:: What is needed ::
Wherever a line below holds the word "hsum", copy that line.
[Opening Records shown section]
/-- **Explicit quadratic structure on the diagonal (GT 2008b, proof of Lemma 26 via Cor. 20):**
if `ν n + l ν h < r`, `ν h < r`, `3r ≤ R`, then
`φ''(n+lh, n+lh) = φ''(n,n) + (2l)•φ''(h,n) + l²•φ''(h,h)`.
[cite: GreenTao2008QuadraticMobius, §11 (proof of Lemma 26), Corollary 20] -/
theorem second_deriv_diag_progression (ν : ℤ → ℝ) (hν0 : ν 0 = 0) (hνnn : ∀ x, 0 ≤ ν x)
    (hνadd : ∀ x y, ν (x + y) ≤ ν x + ν y) (φ : ℤ → G) {n₀ : ℤ} {R : ℝ}
    (hφ : ∀ n a b c : ℤ, ν (n - n₀) < R → ν (n + a - n₀) < R → ν (n + b - n₀) < R →
      ν (n + c - n₀) < R → ν (n + a + b - n₀) < R → ν (n + a + c - n₀) < R →
      ν (n + b + c - n₀) < R → ν (n + a + b + c - n₀) < R →
      φ (n + a + b + c) - φ (n + a + b) - φ (n + a + c) - φ (n + b + c)
        + φ (n + a) + φ (n + b) + φ (n + c) - φ n = 0)
    {n h : ℤ} {r : ℝ} (l : ℕ) (hn : ν n + l * ν h < r) (hh : ν h < r) (hR : 3 * r ≤ R) :
    φ (n₀ + (n + (l : ℤ) * h) + (n + (l : ℤ) * h)) - φ (n₀ + (n + (l : ℤ) * h)) -
        φ (n₀ + (n + (l : ℤ) * h)) + φ n₀ =
      (φ (n₀ + n + n) - φ (n₀ + n) - φ (n₀ + n) + φ n₀) +
        (2 * l) • (φ (n₀ + h + n) - φ (n₀ + h) - φ (n₀ + n) + φ n₀) +
        (l * l) • (φ (n₀ + h + h) - φ (n₀ + h) - φ (n₀ + h) + φ n₀) := by
  have hνn : 0 ≤ ν n := hνnn n
  have hlh : (l : ℝ) * ν h < r := by linarith
  have hνlh : ν ((l : ℤ) * h) < r := lt_of_le_of_lt (gauge_nsmul_le ν hν0 hνadd h l) hlh
  have hab : ν n + ν ((l : ℤ) * h) < r := by
    have := gauge_nsmul_le ν hν0 hνadd h l; linarith
  have hνn' : ν n < r := by linarith [hνnn ((l : ℤ) * h)]
  rw [second_deriv_diag_add ν hν0 hνnn hνadd φ hφ hab hR]
  -- `φ''(lh, n) = l • φ''(h, n)`
  rw [second_deriv_nsmul_left ν hν0 hνnn hνadd φ hφ l hlh hh hνn' hR]
  -- `φ''(lh, lh) = l • φ''(h, lh) = l • φ''(lh, h) = l • l • φ''(h,h)`
  rw [second_deriv_nsmul_left ν hν0 hνnn hνadd φ hφ l hlh hh hνlh hR,
    second_deriv_comm φ n₀ h ((l : ℤ) * h),
    second_deriv_nsmul_left ν hν0 hνnn hνadd φ hφ l hlh hh hh hR, mul_nsmul', mul_nsmul']

/-- Reading `q•(γ + (2l)•β + (l·l)•θ)` in `ℝ/ℤ` with real lifts: it is the class of the real
quadratic `(qθ)l² + (2qβ)l + qγ`. [folklore] -/
theorem zsmul_coe_quadratic (q : ℤ) (θ β γ : ℝ) (l : ℕ) :
    q • (((γ : ℝ) : UnitAddCircle) + (2 * l) • ((β : ℝ) : UnitAddCircle) +
        (l * l) • ((θ : ℝ) : UnitAddCircle)) =
      ((((q : ℝ) * θ) * (l : ℝ) ^ 2 + (2 * (q : ℝ) * β) * l + (q : ℝ) * γ : ℝ) : UnitAddCircle) := by
  rw [← AddCircle.coe_nsmul, ← AddCircle.coe_nsmul, ← AddCircle.coe_add, ← AddCircle.coe_add,
    ← AddCircle.coe_zsmul]
  congr 1
  simp only [nsmul_eq_mul, zsmul_eq_mul]
  push_cast
  ring

/-! ### §2 Averaging and pigeonholes -/

/-- **The base point (averaging + pigeonhole).**  If for every `l ∈ {1,…,L}` at least `σ#T`
elements `n ∈ T` have `n + lh ∈ 𝒮`, then some `n ∈ T` has `n + lh ∈ 𝒮` for at least `σL`
values of `l ∈ {1,…,L}`. [cite: GreenTao2008QuadraticMobius, §11 (proof of Lemma 26)] -/
theorem exists_base_point {T S : Finset ℤ} (hT : T.Nonempty) (h : ℤ) (L : ℕ) {σ : ℝ}
    (hdens : ∀ l ∈ Icc 1 L, σ * #T ≤ #(T.filter fun n : ℤ => n + (l : ℤ) * h ∈ S)) :
    ∃ n ∈ T, σ * L ≤ #((Icc 1 L).filter fun l : ℕ => n + (l : ℤ) * h ∈ S) := by
  classical
  by_contra hcon
  push Not at hcon
  have hTpos : (0 : ℝ) < #T := by exact_mod_cast hT.card_pos
  -- double counting
  have key : ∑ n ∈ T, (#((Icc 1 L).filter fun l : ℕ => n + (l : ℤ) * h ∈ S) : ℝ) =
      ∑ l ∈ Icc 1 L, (#(T.filter fun n : ℤ => n + (l : ℤ) * h ∈ S) : ℝ) := by
    simp only [Finset.card_filter]
    push_cast
    exact Finset.sum_comm
  have hlow : σ * #T * L ≤ ∑ l ∈ Icc 1 L, (#(T.filter fun n : ℤ => n + (l : ℤ) * h ∈ S) : ℝ) := by
    calc σ * #T * L = ∑ _l ∈ Icc 1 L, σ * #T := by
          rw [Finset.sum_const, Nat.card_Icc, nsmul_eq_mul]; push_cast; ring
      _ ≤ _ := Finset.sum_le_sum hdens
  have hup : ∑ n ∈ T, (#((Icc 1 L).filter fun l : ℕ => n + (l : ℤ) * h ∈ S) : ℝ) <
      ∑ _n ∈ T, σ * L := Finset.sum_lt_sum_of_nonempty hT hcon
  rw [Finset.sum_const, nsmul_eq_mul] at hup
  rw [key] at hup
  linarith

/-- **Pigeonhole of a function into a finite set**: if `f` maps `s` into `t ≠ ∅`, some fibre has
at least `#s/#t` elements. [folklore] -/
theorem exists_popular_fiber {β : Type*} [DecidableEq β] (s : Finset ℕ) (t : Finset β)
    (ht : t.Nonempty) (f : ℕ → β) (hf : ∀ l ∈ s, f l ∈ t) :
    ∃ b ∈ t, (#s : ℝ) / #t ≤ #(s.filter fun l => f l = b) := by
  classical
  have htpos : (0 : ℝ) < #t := by exact_mod_cast ht.card_pos
  by_contra hcon
  push Not at hcon
  have hsum : #s = ∑ b ∈ t, #(s.filter fun l => f l = b) := card_eq_sum_card_fiberwise hf
  have hlt : ∑ b ∈ t, (#(s.filter fun l => f l = b) : ℝ) < ∑ _b ∈ t, (#s : ℝ) / #t :=
    sum_lt_sum_of_nonempty ht fun b hb => hcon b hb
  rw [sum_const, nsmul_eq_mul, mul_div_cancel₀ _ htpos.ne'] at hlt
  have : ((#s : ℕ) : ℝ) = ∑ b ∈ t, (#(s.filter fun l => f l = b) : ℝ) := by
    rw [hsum]; push_cast; rfl
  linarith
[Closing Records shown section]
:: Written answer ::
  have hsum : #s = ∑ b ∈ t, #(s.filter fun l => f l = b) := card_eq_sum_card_fiberwise hf
    rw [hsum]; push_cast; rfl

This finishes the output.